Problem description: Select from the data all lines with the word "obtain".
========
/-- The box is an open-box box when the checker passes. -/
theorem boxOKc_of_critFarCheck (hc : critFarCheck D T lo hi r0 r2 fd c0lo c0hi c1hi den = true) :
    boxOKc D lo hi = true := by
  unfold critFarCheck at hc; split at hc
  · simp only [Bool.and_eq_true, decide_eq_true_eq] at hc; exact hc.1.1.1
  · exact absurd hc (by simp)

/-- **`critFarCheck = true` ⇒ for EVERY REGULAR direction `a` of the closed positive box whose normalised parameters
lie in the box: `C₁(a) ≤ s₀(a)·c₁⁺` and `s₀(a)·c₀⁻ ≤ C₀(a) ≤ s₀(a)·c₀⁺`.** -/
theorem bounds_of_critFarCheck (hc : critFarCheck D T lo hi r0 r2 fd c0lo c0hi c1hi den = true) {a : Dir}
    (ha : BZBox a)
    (hbox : ∀ j : Fin 7, ((lo.getD j.succ 0 : ℕ) : ℝ) ≤ sParam a j.succ / sParam a 0 * D ∧
      sParam a j.succ / sParam a 0 * D ≤ ((hi.getD j.succ 0 : ℕ) : ℝ)) (hreg : Regular a) :
    C1 a ≤ sParam a 0 * ((c1hi : ℝ) / den) ∧ sParam a 0 * ((c0lo : ℝ) / den) ≤ C0 a ∧
      C0 a ≤ sParam a 0 * ((c0hi : ℝ) / den) := by
  have hok := boxOKc_of_critFarCheck hc
  obtain ⟨hmem, ht0⟩ := normalise_mem_box hok ha hbox
  have hs0 : 0 < sParam a 0 := ha.1
  have hn := LemmaFBox.aOfS_normalise ha
  have eR : Regular a ↔ Regular (aOfS fun i => sParam a i / sParam a 0) := by
    conv_lhs => rw [hn]
    exact regular_smul hs0 _
  obtain ⟨hC1, hC0, hC0', _⟩ := bounds_aOfS_of_critFarCheck hc hmem ht0 (eR.1 hreg)
  have e1 : C1 a = sParam a 0 * C1 (aOfS fun i => sParam a i / sParam a 0) := by
    conv_lhs => rw [hn]
    exact C1_smul hs0 _
  have e0 : C0 a = sParam a 0 * C0 (aOfS fun i => sParam a i / sParam a 0) := by
    conv_lhs => rw [hn]
    exact C0_smul hs0 _
  refine ⟨?_, ?_, ?_⟩
  · rw [e1]; exact mul_le_mul_of_nonneg_left hC1 hs0.le
  · rw [e0]; exact mul_le_mul_of_nonneg_left hC0 hs0.le
  · rw [e0]; exact mul_le_mul_of_nonneg_left hC0' hs0.le
import Summits.BirchSwinnertonDyer.BirchSwinnertonDyer.Theses.LeadingTerm
import Literature.NumberTheory.EllipticCurves.CongruentNumberOne
import Literature.NumberTheory.EllipticCurves.BSDAnalyticRankTunnellCMProofs
import Literature.NumberTheory.EllipticCurves.CongruentNumberCurveSupersingular
import Literature.NumberTheory.EllipticCurves.ComplexMultiplicationLocalFactorsAux
import Literature.NumberTheory.EllipticCurves.ModularSymbolsProofs
import Literature.NumberTheory.EllipticCurves.ModularSymbolsNormalizedSymbolProofs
========
Written solution:
  obtain ⟨hmem, ht0⟩ := normalise_mem_box hok ha hbox
  obtain ⟨hC1, hC0, hC0', _⟩ := bounds_aOfS_of_critFarCheck hc hmem ht0 (eR.1 hreg)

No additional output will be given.